Bardzo ciekawy spis.Mam wrażenie że większość dzisiejszych trzydziestolatków przeszła podobną drogę i inspirowły nas podobne rzeczy.Natomiast jeśli mowa o marce Reserved-pamiętam jak dobrych parę lat temu z moim ówczesnym chłopakiem,a dziś mężem,wydawaliśmy tam pierwsze zarobione pieniądze.Było drogo (przynajmniej jak na studenckie zarobki),ale jakość tych rzeczy i design nie porównywalny z żadna inną marką na ówczesnym rynku (no może Carry?…).Czy ktoś może mnie oświecić co sie stało dziś z ta marką-tandeta,co kolekcja to gorsze wzory,koszmarna jakość,popuszczane szwy widać już na wieszaku,a najciekawszej kolekcji city line nie ma już od paru sezonów???.Naprawdę ciszyłam się mogąc kupować odzież polskiego producenta-szkoda,że tylko kilka pierwszych… Czytaj więcej »

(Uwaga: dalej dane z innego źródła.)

/-!
# N07 [B11] ∕ K0⁷ road, chart side — MODULE 117: ★★★★ **`hA1_lam` — THE (d′) LETTER OF THE HEAD TOKEN IS A THEOREM IN CELL FORM, MODULO PRINT's (152) SECOND MEMBER ON THE TOWER**
# (MODULE 100's displayed hypothesis `hA1` with its (b)-criticality `IsCritOnFibre F N K (genSet s.Ω k) W U` REPLACED by print's cell-form criticality on `domainsOfSeq s.Ω k` ([15] (156)–(157),
# reading (ii)), the located conjunct (T2b) `‖∇^η_νA_μ‖ < κε·L^{2((K−n)−j′)}` on every `π″□_{j′}` ([15] (152) member 2; ⚑ LOCATED-DPRIME-T2-GRADIENT), the structural letters and guard
# implications of MODULE 100, ONE smallness letter `κ·a₀ ≤ τ`, and the explicit ε²-type (158) letter `t₁ ε δ j := C₁·(κ·ε_j)²` — `Mh₀ R₀ C₁ τ` quantified first)

Cell `pub-ymgap`, seat `pub-ymgap-dag-n07-e` g30 (FAN-OUT §N07 row s3; LANE OWNER of the K0 road chart side), MODULE 117 = the ASSEMBLY of the (d′)-Lam road (`DPRIME-LAM-ROADMAP.md` §3∕§5∕§6;
desk memos ⚑ `LOCATED-DPRIME-CALIBRATION.md`, ⚑ `LOCATED-DPRIME-T2-GRADIENT.md`).  `--kind proof --supports stmt-QuantumFields-20541 --as helper` (K0⁷); count-neutral; ONE theorem, no `def`.
[15] = [Balaban1985Variational]; [6] = [Balaban1985RegularSpaces]; [4] = [Balaban1984PropagatorsII]; [3] = [Balaban1985Averaging]; [I] = [Balaban1987RG1].

WHY.  MODULE 100 (`…Prop8StepTokenOfRecordDbarCprime`) displays the (d′) letter `hA1` — print's «Eq. (158) for `A₁`», `Letters10On (π(box)) η t₁ (A − H_V(𝟙_reach·QA))` at every meeting,
clean datum — as a HYPOTHESIS whose own premise is the (b)-criticality, under which it is NOT derivable (⚑ LOCATED-DPRIME-CALIBRATION).  This file PROVES it in the calibrated currency:
premise = print's cell-form criticality of the record's minimiser on the cells of `domainsOfSeq s.Ω k` (the seam (R4)), plus (T2b).  Chain (by name): datum package (116b:
`Adm22 D″ R (L·M_h)`, window over `Ω′_{K−n−1}`); S4-Lam's ♭ chart `(H, Dsel)` at `D″` (114); truncation `Ã = 𝟙_{π″□₀}A` with global weighted rows (107 + 115) and reality (116b §2);
chart preimage `A′ = Ã + H Z`, `A′ − H(Dsel A′) = Ã`, herm0 (116); `X := iη·A′` with size ∕ gradient ∕ slice rows (115 §4); `U₁ := U^u` on `(regionOfSet (π″□₀)).bonds`, `1` elsewhere
`= e^{iη(A′ − H·Dsel A′)}`, print-critical on `D″` (104 + 105 §2); 114 ⟹ `Letters10On (π(box)) η t (⇑X − H_V(Q_V ⇑X))`; un-scaling by `iη`, `A′ − H_V Q_V A′ = Ã − H_V Q_V Ã`
(108 §2), the reach cut-off and `Q(Ã) = Q(A)` on the box (115 §4) ⟹ the (d′) letter at `t₁ = C₁(κε)²` (116b §3).

WHAT IS PROVED (sorry-free; no definition; axioms standard): ★★★★ `hA1_lam` (statement below).
HONEST LABEL (binding).  The theorem's premises display (R4) «the record's minimiser is print-critical on the cells of `domainsOfSeq s.Ω k`» (under reading (b) NOT derivable from
`IsMinimizer … (genSet s.Ω k)`; the (ii)-edition docket) and (T2b) (print's (152) member 2 on the tower; absent from `HThm4RecDbar` ∕ HS3NORM ∕ 100 — repair (R-a) of ⚑ LOCATED-DPRIME-T2-
GRADIENT), and the structural∕guard letters of MODULE 100; the consumer re-cut 100‴ (displaying (R4) and (T2b) in place of `hA1`) is NOT in this file.  Nothing of [15]∕[6]∕[4] ANALYSIS is
asserted beyond the cited modules; `HThm4RecDbar` untouched and CONDITIONAL; K0⁷ ∕ K1⁹ NOT closed; N07 NOT discharged; counts unmoved (typed 28∕28 · discharged 8∕27 per the chair); one finite 𝕋⁴
programme at fixed ε — the route closes the conditional finite-𝕋⁴ rung `BalabanLadder.UV` ONLY; the YM mass gap (Clay) is NOT proved by any of this; nothing continuum ∕ ℝ⁴ ∕ OS.
No `sorry`, no `def`, no `instance`, no `notation`.

References: [15] (5)–(6) p.278, (44)–(50) p.285, (55) p.286, (144) p.300, (147)–(153) p.301, (154)–(159) pp.302–303, (160)–(165) pp.303–304, Prop. 8 p.304; [6] p.98, (1.131) p.99,
(1.136) p.99; [4] (2.1)–(2.3) p.224, (2.20) p.226, (2.35) p.228, Cor. 2.8 p.249; [3] (21) p.21, Prop. 4 (134)–(135) p.38; [I] (0.1) p.251, (0.4) p.253.
-/

set_option autoImplicit false

noncomputable section
open scoped BigOperators Matrix.Norms.L2Operator Topology
open Filter

namespace Summit.QuantumFields.YangMills.BalabanUVNodes.N07HA1Lam
import Mathlib
import Summits.Ventures.PercRepro2.Defs
import Summits.Ventures.PercRepro2.Graph
import Summits.Ventures.PercRepro2.OneColourSwitch
import Summits.Ventures.PercRepro2.RegionHubSign
import Summits.Ventures.PercRepro2.SideSwitch
import Summits.Ventures.PercRepro2.SideSwitchFibre
import Summits.Ventures.PercRepro2.SideSwitchClosed
import Summits.Ventures.PercRepro2.SideSwitchComps
import Summits.Ventures.PercRepro2.M9NoPocketDefs
import Summits.Ventures.PercRepro2.M9NoPocketWorld
import Summits.Ventures.PercRepro2.M9NoPocketWorldD
import Summits.Ventures.PercRepro2.M9NoPocketFibre
import Summits.Ventures.PercRepro2.M9PocketUnitFibre
import Summits.Ventures.PercRepro2.M9PocketUnitFibreSum
import Summits.Ventures.PercRepro2.M9PocketPsi2
import Summits.Ventures.PercRepro2.M9PocketPsi2Sign


/-!
# The switchable blocks of a skeleton (blind cell PercRepro2, p3 g39, 2026-08-29;
`proofs/P3-POCKETRK.md` §10 (d): the free-block extension, part 8)

For a skeleton `ρ` (no `W`-side in `G − d`) the family of switchable blocks is the set of its
blocks (`comps` of `G − d`) with no edge to `d` and no edge from the block to the cluster of
`d` outside the block and `{r, s}`; the free edges are the edges not touching
`U = C_Y(d) ∪ K₂(G − d) ∪ M₂(G − d)`.  This family satisfies the hypotheses of the product
fibre files (`fam_subset_K2`, `fam_notMem_r`, `fam_notMem_s`, `fam_closedIn`, `fam_free`,
`fam_pocket`, `fam_disjoint`, `mem_R_iff`), the blocks are non-empty (`fam_nonempty`), and a
`W`-side block of a `K`-only point with skeleton `ρ` belongs to the family.  Own work; std
axioms.
-/

namespace Summit.Ventures.PercRepro2

namespace NoPocket

open Finset Classical OneColourSwitch SideSwitch

variable {V : Type*} {E : Type*} [Fintype V] [DecidableEq V] {ends : E → Sym2 V}
  {p q r s d : V} {ρ : Config E}

section Fam

variable (hdr : d ≠ r) (hds : d ≠ s) (hB : ∀ x ∈ M2 (endsD ends d) r s ρ, x = r ∨ x = s)

include hB in
/-- The sided set of a skeleton is its `Y`-world (without `r, s`). -/
lemma mem_A0_iff_of_noWside {x : V} :
    x ∈ A0 (endsD ends d) r s ρ ↔ x ∈ K2 (endsD ends d) r s ρ ∧ x ≠ r ∧ x ≠ s := by
  rw [mem_A0]
  constructor
  · rintro ⟨hU, hr, hs⟩
    refine ⟨?_, hr, hs⟩
    rcases hU with h | h
    · exact h
    · rcases hB x h with h' | h'
      · exact (hr h').elim
      · exact (hs h').elim
  · rintro ⟨h, hr, hs⟩
    exact ⟨Or.inl h, hr, hs⟩

include hB in
/-- Every switchable block lies in the `Y`-world of `G − d`. -/
lemma fam_subset_K2 : ∀ C ∈ (comps (endsD ends d) r s ρ).filter (fun C =>
      (∀ e y, y ∈ C → ends e ≠ s(d, y)) ∧ ∀ e x y, ends e = s(x, y) → x ∈ C →
        y ∈ cluster ends ρ d → y ∈ C ∨ y = r ∨ y = s),
    (↑C : Set V) ⊆ K2 (endsD ends d) r s ρ := by
  intro C hC x hx
  have hC' := (Finset.mem_filter.1 hC).1
  exact ((mem_A0_iff_of_noWside hB).1 (subset_A0_of_mem_comps hC' (Finset.mem_coe.1 hx))).1

/-- `r` is in no block. -/
lemma fam_notMem_r : ∀ C ∈ (comps (endsD ends d) r s ρ).filter (fun C =>
      (∀ e y, y ∈ C → ends e ≠ s(d, y)) ∧ ∀ e x y, ends e = s(x, y) → x ∈ C →
        y ∈ cluster ends ρ d → y ∈ C ∨ y = r ∨ y = s), r ∉ C := by
  intro C hC hr
  exact (mem_A0.1 (subset_A0_of_mem_comps (Finset.mem_filter.1 hC).1 hr)).2.1 rfl

/-- `s` is in no block. -/
lemma fam_notMem_s : ∀ C ∈ (comps (endsD ends d) r s ρ).filter (fun C =>
      (∀ e y, y ∈ C → ends e ≠ s(d, y)) ∧ ∀ e x y, ends e = s(x, y) → x ∈ C →
        y ∈ cluster ends ρ d → y ∈ C ∨ y = r ∨ y = s), s ∉ C := by
  intro C hC hs
  exact (mem_A0.1 (subset_A0_of_mem_comps (Finset.mem_filter.1 hC).1 hs)).2.2 rfl

/-- Every switchable block is closed in the sided set. -/
lemma fam_closedIn : ∀ C ∈ (comps (endsD ends d) r s ρ).filter (fun C =>
      (∀ e y, y ∈ C → ends e ≠ s(d, y)) ∧ ∀ e x y, ends e = s(x, y) → x ∈ C →
        y ∈ cluster ends ρ d → y ∈ C ∨ y = r ∨ y = s),
    ClosedIn (endsD ends d) (sided (endsD ends d) r s ρ) (↑C : Set V) :=
  fun _ hC => closedIn_of_mem_comps (Finset.mem_filter.1 hC).1

/-- Every switchable block is free. -/
lemma fam_free : ∀ C ∈ (comps (endsD ends d) r s ρ).filter (fun C =>
      (∀ e y, y ∈ C → ends e ≠ s(d, y)) ∧ ∀ e x y, ends e = s(x, y) → x ∈ C →
        y ∈ cluster ends ρ d → y ∈ C ∨ y = r ∨ y = s),
    ∀ e y, y ∈ C → ends e ≠ s(d, y) :=
  fun _ hC => (Finset.mem_filter.1 hC).2.1

/-- Every switchable block is not attached to the cluster of `d`. -/
lemma fam_pocket : ∀ C ∈ (comps (endsD ends d) r s ρ).filter (fun C =>
      (∀ e y, y ∈ C → ends e ≠ s(d, y)) ∧ ∀ e x y, ends e = s(x, y) → x ∈ C →
        y ∈ cluster ends ρ d → y ∈ C ∨ y = r ∨ y = s),
    ∀ e x y, ends e = s(x, y) → x ∈ C → y ∈ cluster ends ρ d → y ∈ C ∨ y = r ∨ y = s :=
  fun _ hC => (Finset.mem_filter.1 hC).2.2

/-- Distinct blocks are disjoint. -/
lemma fam_disjoint : ∀ C ∈ (comps (endsD ends d) r s ρ).filter (fun C =>
      (∀ e y, y ∈ C → ends e ≠ s(d, y)) ∧ ∀ e x y, ends e = s(x, y) → x ∈ C →
        y ∈ cluster ends ρ d → y ∈ C ∨ y = r ∨ y = s),
    ∀ C' ∈ (comps (endsD ends d) r s ρ).filter (fun C =>
      (∀ e y, y ∈ C → ends e ≠ s(d, y)) ∧ ∀ e x y, ends e = s(x, y) → x ∈ C →
        y ∈ cluster ends ρ d → y ∈ C ∨ y = r ∨ y = s), C ≠ C' → Disjoint C C' := by
  intro C hC C' hC' hne
  rw [Finset.disjoint_left]
  intro x hx hx'
  apply hne
  rw [eq_compIn_of_mem_comps (Finset.mem_filter.1 hC).1 hx,
    eq_compIn_of_mem_comps (Finset.mem_filter.1 hC').1 hx']

/-- Every block is non-empty. -/
lemma fam_nonempty : ∀ C ∈ (comps (endsD ends d) r s ρ).filter (fun C =>
      (∀ e y, y ∈ C → ends e ≠ s(d, y)) ∧ ∀ e x y, ends e = s(x, y) → x ∈ C →
        y ∈ cluster ends ρ d → y ∈ C ∨ y = r ∨ y = s), C.Nonempty := by
  intro C hC
  obtain ⟨y, _, rfl⟩ := Finset.mem_image.1 (Finset.mem_filter.1 hC).1
  exact ⟨y, mem_compIn_self _ y⟩

/-- A non-linking hypothesis on the free components transfers to the switchable blocks. -/
lemma fam_nl_of (hnl : ∀ C ∈ comps (endsD ends d) r s ρ, (∀ e y, y ∈ C → ends e ≠ s(d, y)) →
      (∀ e y, y ∈ C → ends e ≠ s(r, y)) ∨ (∀ e y, y ∈ C → ends e ≠ s(s, y))) :
    ∀ C ∈ (comps (endsD ends d) r s ρ).filter (fun C =>
      (∀ e y, y ∈ C → ends e ≠ s(d, y)) ∧ ∀ e x y, ends e = s(x, y) → x ∈ C →
        y ∈ cluster ends ρ d → y ∈ C ∨ y = r ∨ y = s),
    (∀ e y, y ∈ C → ends e ≠ s(r, y)) ∨ (∀ e y, y ∈ C → ends e ≠ s(s, y)) :=
  fun C hC => hnl C (Finset.mem_filter.1 hC).1 (Finset.mem_filter.1 hC).2.1

omit [Fintype V] [DecidableEq V] in
/-- The free edges: the edges not touching `U`. -/
lemma mem_R_iff [Fintype E] [DecidableEq E] : ∀ e, e ∈ univ.filter (fun e => e ∉ touches ends
      (cluster ends ρ d ∪ K2 (endsD ends d) r s ρ ∪ M2 (endsD ends d) r s ρ)) ↔
    e ∉ touches ends (cluster ends ρ d ∪ K2 (endsD ends d) r s ρ ∪ M2 (endsD ends d) r s ρ) := by
  intro e
  simp only [Finset.mem_filter, Finset.mem_univ, true_and]

end Fam

end NoPocket

end Summit.Ventures.PercRepro2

reserved to ta sama marka co np cropp i house – niektóre ciuchy mają na prawdę super (sam mam sporo rzeczy od nich) ale fakt – jakość spadła. szczególnie bluzy – tracą kolor jak szalone.

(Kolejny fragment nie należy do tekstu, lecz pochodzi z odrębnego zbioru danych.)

/-- **THE TOP-DEPTH FLOOR**: under `ALC_K` and `ω_K > 2`, for a top point of depth `ε = 1−θ₂`,
`τ = ω_K − 2`, every `j` and every real `x ≥ 1` with `(x−1)ε ≤ 2^j τ`:
`e(x) ≥ τ · (1 − (x−1)ε/(2^j τ))^{2^j}` (`j` halvings of `[1,x]` and `j` applications of the crux).  As
`j → ∞` the right side increases to `τ·exp(−(x−1)ε/τ)`: the excess decays no faster than exponentially,
at a rate set by the depth of any optimal spectral certificate of `⟨n,n,n⟩`. [cite: Strassen1988, Thm. 3.8]
[cite: LottiRomani1983, Prop. 4.1] -/
theorem excess_ge_floor
    (hA : ∀ m : ℝ, 1 < m →
      (omegaRect K 1 m 1 - (m + 1)) ^ 2 ≤ (omegaRect K 1 1 1 - 2) * (omegaRect K 1 (2 * m - 1) 1 - 2 * m))
    (hω : 2 < omega K) {F : SpectralMap K} (hF : IsUniversalSpectralPoint K F)
    (htop : ∑ i, specMMPoint K F i = omega K) (j : ℕ) :
    ∀ {x : ℝ}, 1 ≤ x → (x - 1) * (1 - specMMPoint K F 1) ≤ 2 ^ j * (omega K - 2) →
      (omega K - 2) * (1 - (x - 1) * (1 - specMMPoint K F 1) / (2 ^ j * (omega K - 2))) ^ (2 ^ j) ≤
        omegaRect K 1 x 1 - (x + 1) := by
  have hτ : 0 < omega K - 2 := by linarith
  induction j with
  | zero =>
    intro x hx _
    have h := excess_ge_top_line hF htop (by linarith : (0 : ℝ) ≤ x)
    have e : (omega K - 2) * (1 - (x - 1) * (1 - specMMPoint K F 1) / (2 ^ 0 * (omega K - 2))) ^ (2 ^ 0) =
        (omega K - 2) - (x - 1) * (1 - specMMPoint K F 1) := by
      rw [pow_zero, pow_zero, pow_one, one_mul]
      field_simp
    rw [e]
    exact h
  | succ j ih =>
    intro x hx hle
    set ε : ℝ := 1 - specMMPoint K F 1 with hε
    have hε0 : 0 ≤ ε := by
      have := (AlmanLi2026.prop42_mem_Icc hF 1).2
      rw [hε]
      linarith
    -- the base `B = 1 − (x−1)ε/(2^{j+1} τ) ∈ [0, 1]`
    set B : ℝ := 1 - (x - 1) * ε / (2 ^ (j + 1) * (omega K - 2)) with hB
    have h2j : (0 : ℝ) < 2 ^ (j + 1) * (omega K - 2) := by positivity
    have hB0 : 0 ≤ B := by
      rw [hB, sub_nonneg, div_le_one h2j]
      exact hle
    rcases hx.lt_or_eq with hx1 | hx1
    · -- `x > 1`: halve at `m = (x+1)/2`
      have hm : 1 < (x + 1) / 2 := by linarith
      have hmx : ((x + 1) / 2 - 1) * ε ≤ 2 ^ j * (omega K - 2) := by
        rw [pow_succ] at hle
        nlinarith [hle]
      have ihm := ih hm.le hmx
      -- the inductive base at `m` is the same number `B`
      have eB : 1 - ((x + 1) / 2 - 1) * ε / (2 ^ j * (omega K - 2)) = B := by
        rw [hB, pow_succ]
        field_simp
        ring
      rw [eB] at ihm
      -- `ihm : τ B^{2^j} ≤ e(m)`; the crux at `m`: `e(m)² ≤ τ e(x)`
      have hAm := hA ((x + 1) / 2) hm
      have e2m : 2 * ((x + 1) / 2) - 1 = x := by ring
      have e2m' : 2 * ((x + 1) / 2) = x + 1 := by ring
      rw [e2m, e2m', omegaRect_one_one_one] at hAm
      have hpos : 0 ≤ (omega K - 2) * B ^ (2 ^ j) := mul_nonneg hτ.le (pow_nonneg hB0 _)
      have hsq : ((omega K - 2) * B ^ (2 ^ j)) ^ 2 ≤ (omegaRect K 1 ((x + 1) / 2) 1 - ((x + 1) / 2 + 1)) ^ 2 :=
        pow_le_pow_left₀ hpos ihm 2
      have epow : ((omega K - 2) * B ^ (2 ^ j)) ^ 2 = (omega K - 2) * ((omega K - 2) * B ^ (2 ^ (j + 1))) := by
        rw [show (2 : ℕ) ^ (j + 1) = 2 ^ j * 2 from pow_succ 2 j, pow_mul]
        ring
      rw [epow] at hsq
      -- divide `τ · (τ B^{2^{j+1}}) ≤ e(m)² ≤ τ e(x)` by `τ > 0`
      have h4 : (omega K - 2) * ((omega K - 2) * B ^ (2 ^ (j + 1))) ≤
          (omega K - 2) * (omegaRect K 1 x 1 - (x + 1)) := hsq.trans hAm
      exact le_of_mul_le_mul_left h4 hτ
    · -- `x = 1`: `B = 1` and `e(1) = τ`
      have hB1 : B = 1 := by
        rw [hB, ← hx1]
        ring
      rw [hB1, one_pow, mul_one, ← hx1, omegaRect_one_one_one]
      linarith

/-- **THE TOP-DEPTH FLOOR, limit form**: under `ALC_K` and `ω_K > 2`, for a top point of depth `ε = 1−θ₂` and
every real `x ≥ 1`, **`e(x) ≥ τ · exp(−(x−1)ε/τ)`**, `τ = ω_K − 2` (let `j → ∞` in `excess_ge_floor`:
`(1 − c/2^j)^{2^j} → e^{−c}`). [cite: Strassen1988, Thm. 3.8] [cite: LottiRomani1983, Prop. 4.1] -/
theorem excess_ge_exp_floor
    (hA : ∀ m : ℝ, 1 < m →
      (omegaRect K 1 m 1 - (m + 1)) ^ 2 ≤ (omegaRect K 1 1 1 - 2) * (omegaRect K 1 (2 * m - 1) 1 - 2 * m))
    (hω : 2 < omega K) {F : SpectralMap K} (hF : IsUniversalSpectralPoint K F)
    (htop : ∑ i, specMMPoint K F i = omega K) {x : ℝ} (hx : 1 ≤ x) :
    (omega K - 2) * Real.exp (-((x - 1) * (1 - specMMPoint K F 1) / (omega K - 2))) ≤
      omegaRect K 1 x 1 - (x + 1) := by
  have hτ : 0 < omega K - 2 := by linarith
  set c : ℝ := (x - 1) * (1 - specMMPoint K F 1) / (omega K - 2) with hc
  -- `τ (1 + (−c)/2^j)^{2^j} → τ e^{−c}` along `j → ∞`
  have hlim : Filter.Tendsto (fun j : ℕ => (omega K - 2) * (1 + -c / ((2 ^ j : ℕ) : ℝ)) ^ (2 ^ j))
      Filter.atTop (nhds ((omega K - 2) * Real.exp (-c))) :=
    ((Real.tendsto_one_add_div_pow_exp (-c)).comp
      (tendsto_pow_atTop_atTop_of_one_lt (by norm_num : (1 : ℕ) < 2))).const_mul _
  refine le_of_tendsto hlim ?_
  -- eventually (once `c ≤ 2^j`) each term is below `e(x)` by `excess_ge_floor`
  obtain ⟨J, hJ⟩ := pow_unbounded_of_one_lt c (one_lt_two : (1 : ℝ) < 2)
  refine Filter.eventually_atTop.2 ⟨J, fun j hj => ?_⟩
  have h2j : (2 : ℝ) ^ J ≤ 2 ^ j := pow_le_pow_right₀ one_le_two hj
  have hle : (x - 1) * (1 - specMMPoint K F 1) ≤ 2 ^ j * (omega K - 2) := by
    have hcj : c ≤ 2 ^ j := by linarith
    rw [hc, div_le_iff₀ hτ] at hcj
    exact hcj
  have h := excess_ge_floor hA hω hF htop j hx hle
  have e : (1 : ℝ) + -c / ((2 ^ j : ℕ) : ℝ) = 1 - (x - 1) * (1 - specMMPoint K F 1) / (2 ^ j * (omega K - 2)) := by
    rw [hc]
    push_cast
    rw [neg_div, div_div, mul_comm (omega K - 2), ← sub_eq_add_neg]
  show (omega K - 2) * (1 + -c / ((2 ^ j : ℕ) : ℝ)) ^ (2 ^ j) ≤ omegaRect K 1 x 1 - (x + 1)
  rw [e]
  exact h

/-- **The sandwich of the generic world** (every field): under `ALC_K` and `ω_K > 2`, for a top point of
depth `ε`, every natural `k ≥ 1` and every `j` with `(k−1)ε ≤ 2^j τ`,
`τ·(1 − (k−1)ε/(2^j τ))^{2^j} ≤ e(k) ≤ 9/(2·log(k+2))` — exponential floor against logarithmic horn.
[cite: LottiRomani1983, Prop. 4.1] [cite: Strassen1988, Thm. 3.8] -/
theorem floor_le_log
    (hA : ∀ m : ℝ, 1 < m →
      (omegaRect K 1 m 1 - (m + 1)) ^ 2 ≤ (omegaRect K 1 1 1 - 2) * (omegaRect K 1 (2 * m - 1) 1 - 2 * m))
    (hω : 2 < omega K) {F : SpectralMap K} (hF : IsUniversalSpectralPoint K F)
    (htop : ∑ i, specMMPoint K F i = omega K) (j : ℕ) {k : ℕ} (hk : 1 ≤ k)
    (hle : ((k : ℝ) - 1) * (1 - specMMPoint K F 1) ≤ 2 ^ j * (omega K - 2)) :
    (omega K - 2) * (1 - ((k : ℝ) - 1) * (1 - specMMPoint K F 1) / (2 ^ j * (omega K - 2))) ^ (2 ^ j) ≤
      9 / (2 * Real.log ((k : ℝ) + 2)) :=
  (excess_ge_floor hA hω hF htop j (by exact_mod_cast hk) hle).trans (excess_le_log (K := K) k)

Wszystko okej ale na przedostatnim zdjęciu podwinięte spodnie i mokasyny to wg mnie zamach na styl i elegancję – te nogawki psują całość.
Co można zrobić z marynarką sportową,która jest dopasowana w ramionach i biodrach a rozchodzi się w klatce piersiowej? W zakładach krawieckich spotkałem się z opinią, że JEDYNYM rozwiązaniem jest przyszycie trzeciego guzika co w przypadku tego typu marynarek przyniesie raczej fatalny efekt.
Jeśli się rozchodzi, to najprawdopodobniej jest w tym miejscu za mała lub po prostu ten wykrój nie jest odpowiedni to twojej sylwetki. Niestety nic z tym nie zrobisz.